Mitch Wagner, Executive Editor, Light Reading

April 27, 2017

3 Min Read
Gap's Tech Motto: 'Change or Die'

SAN FRANCISCO – Open Networking User Group Spring 2017 – Gap Inc. is looking to technology transformation to thrive in the retail sector, where businesses are dying out like dinosaurs after the comet hit.

"Every day you hear about another retail company closing its store. Or you see a picture of a once-thriving mall looking like a ghost town," Rathi Murthy, senior vice president and CTO of Gap Inc., told attendees here on Tuesday. "In the retail sector, we are faced with a tremendous opportunity to embrace this change or become irrelevant." That's true for every industry, she said. And technology will enable that change. (See Target Looks to Open Source to Hit Bullseye.)

Gap Inc. has experience with transformation. Founded with a single store in San Francisco in 1969, Gap Inc. created the category of specialty retail. The company did it again in 1997, launching an online store. Founder Don Fisher had a slogan: "Change or die," Murthy said.

Figure 1: Gap Inc.'s Rathi Murthy Gap Inc.'s Rathi Murthy

Nearly 50 years after its founding, Gap Inc. has 3,300 company operated stores and six brands, including Old Navy and Banana Republic, operating in more than 90 countries, with 15 websites. It operates in mobile, brick-and-mortar, online and cloud, Murthy said.

The company seems to be treading water in a market where its peers and competitors are drowning. It closed hundreds of stores, but sales are up slightly.

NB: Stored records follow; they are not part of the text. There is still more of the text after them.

import Summits.Ventures.PercRepro.GenQTenEightGapType
import Summits.Ventures.PercRepro.GenQTenEightGapTrace

/-!
# PercRepro — THE `(10, 8)` ROW OF C-025 MODULO ITS PRECISE GAP (night-4, gen 19)
The two residues of `rls_ten_eight_of_finite_residues` discharged from GenQTenEightGapType (the type layer) and GenQTenEightGapTrace (the trace layer); `rls_ten_eight_of_residuals : HighLayersEightResidual → TraceSevenResidual → ∀ M, RLS M 10 8`.
-/
namespace PercRepro.Night4

open Finset ThmH SixFour GenQ PerFlat Star NightThree ThmN

variable {α : Type} [DecidableEq α] {M : Matroid α} [M.Finite]

/-- **`TraceSevenResidue` holds**: Core → the seven hypotheses, then the trace module. -/
theorem traceSevenResidue_of_gap (hres : TraceSevenResidual) : TraceSevenResidue := by
  intro β _ M _ H hc hH hrH t ht1 ht7 hlo hhi
  have h10 := core_flat_four_le_ten M hc
  obtain ⟨hs, hline, hplane, hsolid, hflat5⟩ := coreHyps_of_core hc h10
  have hflat6 : ∀ F ∈ flatsQ M 6, F.card ≤ 43 := fun F hF => (card_le_fCore_of_core hc h10 6 F hF).trans (by decide)
  have hflat7 : ∀ F ∈ flatsQ M 7, F.card ≤ 87 := fun F hF => (card_le_fCore_of_core hc h10 7 F hF).trans (by decide)
  exact traceSeven_residue_of_hyps_of_gap hres hs hline hplane hsolid hflat5 hflat6 hflat7 hc hH hrH t ht1 ht7 hlo hhi

/-- **THE `(10, 8)` ROW OF C-025 MODULO ITS PRECISE GAP**: `rls_ten_eight_of_finite_residues` on the two residues, each discharged from the
landed plain-row certificates plus the residual hypothesis on the gap lists of `GenQTenEightGap`. -/
theorem rls_ten_eight_of_residuals {γ : Type} [DecidableEq γ] (h1 : HighLayersEightResidual) (h2 : TraceSevenResidual) (M : Matroid γ) [M.Finite] : RLS M 10 8 :=
  rls_ten_eight_of_finite_residues (highLayersEightResidue_of_gap h1) (traceSevenResidue_of_gap h2) M

end PercRepro.Night4
-- `ReflectionsDecide` holds: proved by `Summit.HodgeConjecture.HodgeConjecture.Theorems.torelliForSymmetries_reflectionsDecide_proof` @ d74f4dff8474 (its module imports this route file, so no `_holds` link can be stated here).

/-- item stmt-HodgeConjecture-14419 · support · rank 9 · closed · proved by Summit.HodgeConjecture.HodgeConjecture.Theorems.torelliForSymmetries_involutionsOfMiddle_proof @ e45ac31bb290 (prover) · by planner
sources: Kleiman1968, VoisinHodgeI2002
[support] GLUE concluding the target (rev 2, gate shape route.target-unreachable): ReflectionsDecide
→ MiddleInvolutions → InvolutionsAreCorrespondences. Proof (provable now, M-sized): given B guarded
with Künneth–Hodge clause K, X smooth projective of dimension n and an involution φ of Hⁱ_B(X), K
gives a Hodge class u ∈ Hdgⁿ_B(X × X) inducing φ; X × X is smooth projective of dimension n + n
(Motives.IsSmoothProjective.tensor_holds, proved in SegreEmbedding) and H^{2n} is its middle degree;
B.polarizable hXX (2n) gives a polarization P; for every Hodge class v of H^{2n}_B(X × X) the
P-reflection s_v = id − (2/P(v,v))·P(·,v)·v is a B-Hodge endomorphism (map_F_le: P(F^a, v) = 0 for a
> n by form_apply_eq_zero since ℚv ⊆ Fⁿ, and for a ≤ n the correction lies in ℂv ⊆ Fⁿ ⊆ F^a) and s_v
∘ s_v = id identically (also in the junk case P(v,v) = 0, where 2/0 = 0 and s_v = id);
MiddleInvolutions at Y = X × X (dimension n + n, degree 2n) makes each s_v a correspondence on (X ×
X) × (X × X); ReflectionsDecide at (B, X × X, p = n, P) yields B.HodgeConjectureFor hXX n, i.e.
ℚ·Aⁿ_B(X × X) = Hdgⁿ_B(X × X) ∋ u; finally ℚ·Aⁿ ⊆ Aⁿ ⊗ ℚ = ratAlgebraicClasses
(algebraicLattice_le_ratAlgebraicClasses + rat -/
@[route_item "route-HodgeConjecture-TorelliForSymmetries", crux]
def InvolutionsOfMiddle : Prop :=
  ReflectionsDecide → MiddleInvolutions → InvolutionsAreCorrespondences

-- `InvolutionsOfMiddle` holds: proved by `Summit.HodgeConjecture.HodgeConjecture.Theorems.torelliForSymmetries_involutionsOfMiddle_proof` @ e45ac31bb290 (its module imports this route file, so no `_holds` link can be stated here).

/-- item stmt-HodgeConjecture-11029 · assembly · rank 1 · closed · proved by Summit.HodgeConjecture.HodgeConjecture.Theorems.torelliForSymmetries_assembly_proof @ b390d78065fb (prover) · by planner
sources: Kleiman1968, VoisinHodgeI2002, Deligne2000
[assembly] ClassicalBettiDatum → InvolutionsAreCorrespondences → HodgeConjecture (the frame "#1: X →
Statement"; provable now modulo the reflection lemma, M-sized Lean over HodgeStructure.Polarization
and the WeilCohomology fields). -/
@[route_item "route-HodgeConjecture-TorelliForSymmetries", crux]
def Assembly : Prop :=
  ClassicalBettiDatum → InvolutionsAreCorrespondences → _root_.HodgeConjecture

-- `Assembly` holds: proved by `Summit.HodgeConjecture.HodgeConjecture.Theorems.torelliForSymmetries_assembly_proof` @ b390d78065fb (its module imports this route file, so no `_holds` link can be stated here).

/-! D-0027 §2.1 — DECIDING THEOREM (planner-authored via `route open/edit --closes-file`; by planner-rbadge-HodgeConjecture-TorelliForSymme-50d00476-0 2026-08-16T03:23:08Z):
its hypotheses are this route's items and its conclusion the sub-problem Statement (glue_lint), and it elaborates with this file. -/

@[closes "route-HodgeConjecture-TorelliForSymmetries"] theorem closes : InvolutionsAreCorrespondences → Assembly → HypersurfaceInvolutions → CyclicGenericCommutant → SurfaceInvolutions → MiddleInvolutions → ClassicalBettiDatum → ReflectionsDecide → InvolutionsOfMiddle → _root_.HodgeConjecture :=
  fun _ h_Assembly _ _ _ h_Middle h_Datum h_Refl h_Glue => h_Assembly h_Datum (h_Glue h_Refl h_Middle)

end Summit.HodgeConjecture.HodgeConjecture.Theses.TorelliForSymmetries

Gap looks to technology to manage its demand, as well as its supply chain. On the demand side, Gap sees variance by season and region. Clothing inventory in stores needs to change regionally in most places, but t-shirts may continue to sell well in Florida, even in winter. Regionally, China is even more of an early technology adopter than the US, Murthy said.

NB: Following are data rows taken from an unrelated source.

import Literature.MathematicalPhysics.QuantumFieldTheory.Balaban1983to89.B15Claim189HypothesesOfRecord

/-!
# `Balaban1983to89.B15Claim189PinStackOfRecord` — YM-DAG node N12 · [Balaban1989LargeFieldI] CMP **122** (1989) 175–202, (1.89) p. 198 with (1.10)–(1.12) p. 179, (1.73) p. 192,
# (1.80) p. 195, (1.88) p. 198, p. 178, p. 195: THE WHOLE PIN STACK OF THE (1.89) SITUATION AS ONE TRANSFORMER — `Sit189.pinPre` (the four letter pins of this seat's generation 7:
# `Zres`, cube sides, `χ_k(Ω_k^{∼4})` family, `Ω″`) and `Sit189.pinStackOfRecord` (then `Λ`, distance, `Z″`, cubes over the enlargement of record) — with the (1.89) display, the
# `Z″`-structure from record inputs and dag-n12-d's λ-layer STATED AT ONE NAME

statement-level bookkeeping over published theorems with citation tags; kernel-checked compositions of tree theorems; nothing here is a claim about the Yang–Mills
mass gap.

CITATION HEADER (lean-in-tree rule).  Source: [Balaban1989LargeFieldI] («[IV]»), the displays each pin reads (quoted verbatim in modules 13–20): (1.10)–(1.12) p. 179 (the
regions `Z″_j`, `Ω″_j`), (1.73) p. 192 (`Λ`), (1.80) p. 195 (`dist(p, Λ)`), p. 195 (`Ω″_{h+1} = Ω^{∼5}_{h+1}`, `Ω″^{∼2}_{h+1} = Ω^{∼7}_{h+1}`), p. 178 (the `LM₂R_j`-cubes of (1.3)), (1.88)
p. 198 (the cubes of `χ_{h,1/2}`), (1.89) p. 198 (the display), (1.2) p. 178 (`χ_k(Ω_k^{∼4})`); [Balaban1988Convergent] («[III]») (2.1) p. 254, (2.13) p. 256, (2.16)–(2.17) p. 257.
Seat `pub-ymgap-dag-n12-e` (YM-PLAN Track A, HUMAN RULING D-0062; director-ym R134 row N12 s3), generation 7, module 21.  BY NAME and UNCHANGED: modules 13 (`Sit189.pinZpp`), 14
(`D189OfHist`, `sitOfHist`), 15 (`Sit189.pinCubes ∕ pinDistAt`), 16 (`enlD`, `Sit189.pinLambda`, `ResidW.pinD189ΛH`), 17 (`Sit189.pinSides ∕ pinOmegaPP`), 18 (`Sit189.pinXΩ4`), 19
(`Sit189.pinZres`, `omegaT`, `zppOfRecordT`, `claim189_sitOfHist_ΛΩχZ_of_flow`, `claim189_sitOfHist₁₃_ΛΩχZ_of_inInterval`), 20 (`Zpp_stack_structure_of_record`), module 11
(`omegaOfChain`), module 12∕14 (`N0OfSeq`, `N0OfRecord₁₃`), p29's `B15Claim189Assembly` letters and `B15Eq112Admissible.Admissible`, r12's `B15DeterminingSets.omegaPP`.

WHY THIS FILE.  After modules 13–20 the (1.89) situation of a term is pinned by an EIGHT-DEEP stack of transformers, spelled out in full in every display theorem and in dag-n12-d's
`σT` instantiations.  This file gives the stack ONE NAME — `σ.pinPre ν M g s N₀ N enl` for the four pins that must precede module 16's λ-layer (`Zres`, sides, `χ_k(Ω_k^{∼4})` family,
`Ω″`), and `σ.pinStackOfRecord ν M g s N₀ N` for the whole stack over the enlargement of record (then `Λ`, distance, `Z″`, cubes over the half domain) — both `rfl`-equal to the
spelled-out stacks, and restates at that name: the (1.89) display (module 19 §4), the `Z″`-structure from record inputs (module 20 §3), and the fact that dag-n12-d's λ-layer
`ResidW.pinD189ΛH` at `σT := (σ ·).pinPre …` IS the letters of `pinStackOfRecord` (`rfl`).  Nothing new is claimed; the file is the index of the lineage's pins.

* §1 **`Node00.Sit189.pinPre`** (+ `pinPre_eq`, faces), **`Node00.Sit189.pinStackOfRecord`** (+ `pinStackOfRecord_eq`, faces).
* §2 ★★★ `claim189_pinStackOfRecord_of_flow`, `claim189_pinStackOfRecord₁₃_of_inInterval` (module 19's display at the named stack).
* §3 ★★ `Zpp_pinStackOfRecord_eq_zppOfRecordT` (module 19's identification at the name), ★★ `Zpp_pinStackOfRecord_structure_of_record` (module 20's structure theorem at the named stack).
* §4 `pinD189ΛH_pinPre_D189` (dag-n12-d's λ-layer over pre-pinned situations reads the named stack, `rfl`).

RESIDUAL after the stack (for the record): the component union `Z` (term data), the `χ_h(Ω_h∩Z_h)` family `XH` (inert for `B15Leaf`), the numbers `β, L₀, δ, B₃, B₅, O(1)`, the
deviation letters `devV″, dev97`, the exponent `p₁`; displayed inputs as in module 19 §4.

HONEST FRAMING.  Count-neutral: two abbreviating transformers and restatements by `rfl`; NO estimate of Bałaban's asserted; N12 NOT discharged; one finite four-torus programme at
fixed `ε`, Bałaban AS PRINTED with locators; nothing continuum ∕ ℝ⁴ ∕ OS ∕ mass gap ∕ Clay.  No `sorry`, no `axiom`, no `instance`, no `notation`.
-/

noncomputable section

Technology needs to scale and also provides a platform to rapidly innovate, to let businesses experiment with new technologies while providing reliability and stability across platforms. That's difficult, Murthy says.

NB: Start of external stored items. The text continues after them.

/-- **Every off-centre alias has a large coordinate**: if `red p = q` and `p ≠ z q` then `|p′_μ(p)| ≥ π/L` for some
`μ` (two integers congruent mod `M_μ`, both of modulus `< M_μ/2` resp. `≤ M_μ/2`, coincide).
[cite: King1986, (4.37) p.674; BFKT2016Bloch, §2] -/
theorem off_centre {q : Tor M} {p : Tor (fine L M)} (hp : p ∈ fib L M q) (hne : p ≠ z L M q) :
    ∃ μ, π / L ≤ |sOf (fine L M) p μ| := by
  by_contra hcon
  push Not at hcon
  apply hne
  funext μ
  have hL : (0 : ℝ) < L := by exact_mod_cast Nat.pos_of_ne_zero (NeZero.ne L)
  have hMr : (0 : ℝ) < M μ := by exact_mod_cast Nat.pos_of_ne_zero (NeZero.ne (M μ))
  have hlt := hcon μ
  set w : ℤ := (p μ).valMinAbs with hw
  set v : ℤ := (q μ).valMinAbs with hv
  -- |w| < M/2 from the small angle
  have hwlt : 2 * |(w : ℝ)| < M μ := by
    unfold sOf at hlt
    have hfine : ((fine L M μ : ℕ) : ℝ) = (L : ℝ) * (M μ : ℝ) := by simp [fine]
    rw [hfine, abs_div, abs_of_pos (by positivity : (0 : ℝ) < L * M μ), abs_mul, abs_mul,
      abs_of_pos (by norm_num : (0 : ℝ) < 2), abs_of_pos Real.pi_pos,
      div_lt_div_iff₀ (by positivity) hL] at hlt
    have hπL : 0 < π * L := mul_pos Real.pi_pos hL
    have h3 : (π * L) * (2 * |(w : ℝ)|) < (π * L) * M μ := by
      calc (π * L) * (2 * |(w : ℝ)|) = 2 * π * |(w : ℝ)| * L := by ring
        _ < π * (L * M μ) := hlt
        _ = (π * L) * M μ := by ring
    exact lt_of_mul_lt_mul_left h3 hπL.le
  have hvle : 2 * |(v : ℝ)| ≤ M μ := two_mul_abs_valMinAbs_le (q μ)
  -- congruence w ≡ v (mod M μ)
  have hred : red L M p μ = q μ := congr_fun (Finset.mem_filter.mp hp).2 μ
  have hpw : p μ = ((w : ℤ) : ZMod (fine L M μ)) := (ZMod.coe_valMinAbs (p μ)).symm
  have hcong : ((w : ℤ) : ZMod (M μ)) = ((v : ℤ) : ZMod (M μ)) := by
    have h1 : red L M p μ = ((w : ℤ) : ZMod (M μ)) := by
      show ZMod.castHom (dvd_mul_left (M μ) L) (ZMod (M μ)) (p μ) = _
      rw [hpw, map_intCast]
    rw [← h1, hred, hv, ZMod.coe_valMinAbs]
  have hdvd : (M μ : ℤ) ∣ v - w := (ZMod.intCast_eq_intCast_iff_dvd_sub w v (M μ)).mp hcong
  have habs : |v - w| < (M μ : ℤ) := by
    have h1 : |((v : ℝ) - (w : ℝ))| < M μ := by
      calc |(v : ℝ) - w| ≤ |(v : ℝ)| + |(w : ℝ)| := abs_sub _ _
        _ < M μ := by linarith
    have h2 : (((|v - w| : ℤ)) : ℝ) < ((M μ : ℤ) : ℝ) := by push_cast; exact h1
    exact_mod_cast h2
  have hvw : v - w = 0 := Int.eq_zero_of_abs_lt_dvd hdvd habs
  have hwv : w = v := by omega
  rw [hpw, hwv]
  rfl

end Geometry

/-! ## §4 The alias weights: `|u(p)|² = qqSymbol`, the central weight, and the fibre Parseval `Σ_fib |u|² = 1` -/

section Weights

variable (L : ℕ) [NeZero L] (M : Fin d → ℕ) [hM : ∀ μ, NeZero (M μ)]

/-- `Σ_{j∈[0,L)^d} e^{ip·j} = Π_μ Σ_{i<L} e^{2πi p_μ i/(LM_μ)}`. [folklore] -/
theorem sum_chi_offset_eq_prod (p : Tor (fine L M)) :
    ∑ j : Fin d → Fin L, chi (fine L M) p (B5Block118.iota L M j)
      = ∏ μ, ∑ i : Fin L, ZMod.stdAddChar (N := fine L M μ) (p μ * ((i : ℕ) : ZMod (fine L M μ))) := by
  unfold chi B5Block118.iota
  rw [← Fintype.piFinset_univ, ← Finset.prod_univ_sum (fun _ => (Finset.univ : Finset (Fin L)))
    (fun μ i => ZMod.stdAddChar (N := fine L M μ) (p μ * ((i : ℕ) : ZMod (fine L M μ))))]

omit [NeZero L] in
/-- **One coordinate**: `|L⁻¹ Σ_{i<L} e^{2πi a i/K}|² = sin²(Lθ/2)/(L² sin²(θ/2))` with `θ = 2π·valMinAbs(a)/K`
(`= 1` at `a = 0`) — in the tree's vocabulary `= B4Strip.uFactorr L 0 (Lθ)`. [cite: King1986, (4.36) p.674;
BFKT2016Bloch, Example 10] -/
theorem norm_sq_avg_char {K : ℕ} [NeZero K] (hL : 1 ≤ L) (a : ZMod K) :
    ‖((L : ℂ))⁻¹ * ∑ i : Fin L, ZMod.stdAddChar (N := K) (a * ((i : ℕ) : ZMod K))‖ ^ 2
      = B4Strip.uFactorr L 0 ((L : ℝ) * (2 * π * (a.valMinAbs : ℝ) / (K : ℝ))) := by
  set v : ℤ := a.valMinAbs with hv
  set φ : ℝ := π * (v : ℝ) / (K : ℝ) with hφ
  have hK : (0 : ℝ) < K := by exact_mod_cast Nat.pos_of_ne_zero (NeZero.ne K)
  have hLr : (0 : ℝ) < L := by exact_mod_cast (show 0 < L by omega)
  have hsum : ∑ i : Fin L, ZMod.stdAddChar (N := K) (a * ((i : ℕ) : ZMod K)) = dirichletSum L φ := by
    unfold dirichletSum
    rw [Fin.sum_univ_eq_sum_range (fun i => ZMod.stdAddChar (N := K) (a * ((i : ℕ) : ZMod K))) L]
    refine Finset.sum_congr rfl fun i _ => ?_
    have h1 : a * ((i : ℕ) : ZMod K) = (((v * (i : ℤ) : ℤ)) : ZMod K) := by
      push_cast
      rw [ZMod.coe_valMinAbs]
    rw [h1, ZMod.stdAddChar_coe]
    congr 1
    rw [hφ]
    push_cast
    field_simp
  have hx : (L : ℝ) * (2 * π * (v : ℝ) / (K : ℝ)) = 2 * ((L : ℝ) * φ) := by rw [hφ]; ring
  rw [hsum, norm_mul, mul_pow, norm_inv, Complex.norm_natCast, hx]
  by_cases hv0 : v = 0
  · have hφ0 : φ = 0 := by rw [hφ, hv0]; simp
    have hDS : dirichletSum L φ = L := by
      unfold dirichletSum
      simp [hφ0]
    rw [hDS, Complex.norm_natCast, hφ0, mul_zero, mul_zero, uFactorr_zero_left, if_pos rfl,
      inv_pow, inv_mul_cancel₀ (pow_ne_zero _ hLr.ne')]
  · have hvabs : 2 * |(v : ℝ)| ≤ K := two_mul_abs_valMinAbs_le a
    have hφabs : |φ| ≤ π / 2 := by
      rw [hφ, abs_div, abs_of_pos hK, abs_mul, abs_of_pos Real.pi_pos, div_le_div_iff₀ hK two_pos]
      nlinarith [Real.pi_pos]
    have hφne : φ ≠ 0 := by
      rw [hφ]
      have : (v : ℝ) ≠ 0 := by exact_mod_cast hv0
      exact div_ne_zero (mul_ne_zero Real.pi_ne_zero this) hK.ne'
    have hsin : Real.sin φ ≠ 0 := by
      intro h0
      have h1 : -π < φ := by have := (abs_le.mp hφabs).1; linarith [Real.pi_pos]
      have h2 : φ < π := by have := (abs_le.mp hφabs).2; linarith [Real.pi_pos]
      exact hφne ((Real.sin_eq_zero_iff_of_lt_of_lt h1 h2).mp h0)
    have hid := norm_dirichletSum_sq_mul_sin_sq (n := L) hsin
    have hx0 : 2 * ((L : ℝ) * φ) ≠ 0 := mul_ne_zero two_ne_zero (mul_ne_zero hLr.ne' hφne)
    rw [uFactorr_eq_sin_ratio L 0 hx0]
    have e1 : 2 * ((L : ℝ) * φ) / 2 = L * φ := by ring
    have e2 : (2 * ((L : ℝ) * φ) + 2 * π * ((0 : ℕ) : ℝ)) / (2 * (L : ℝ)) = φ := by
      simp only [Nat.cast_zero, mul_zero, add_zero]
      field_simp
    rw [e1, e2, ← hid]
    have hsin2 : Real.sin φ ^ 2 ≠ 0 := pow_ne_zero _ hsin
    field_simp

And Gap needs to marry legacy and new technologies.

Murthy outlined a vision that's common in the retail industry, of providing a unified shopping experience across channels. Imagine, she said, you are shopping for shirts online and abandon your shopping cart. Later, while you're passing a store, you get a message on your mobile device which reminds you of your shopping expedition. You go into the store and the shirts are available for you to try on, along with recommendations of complementary products.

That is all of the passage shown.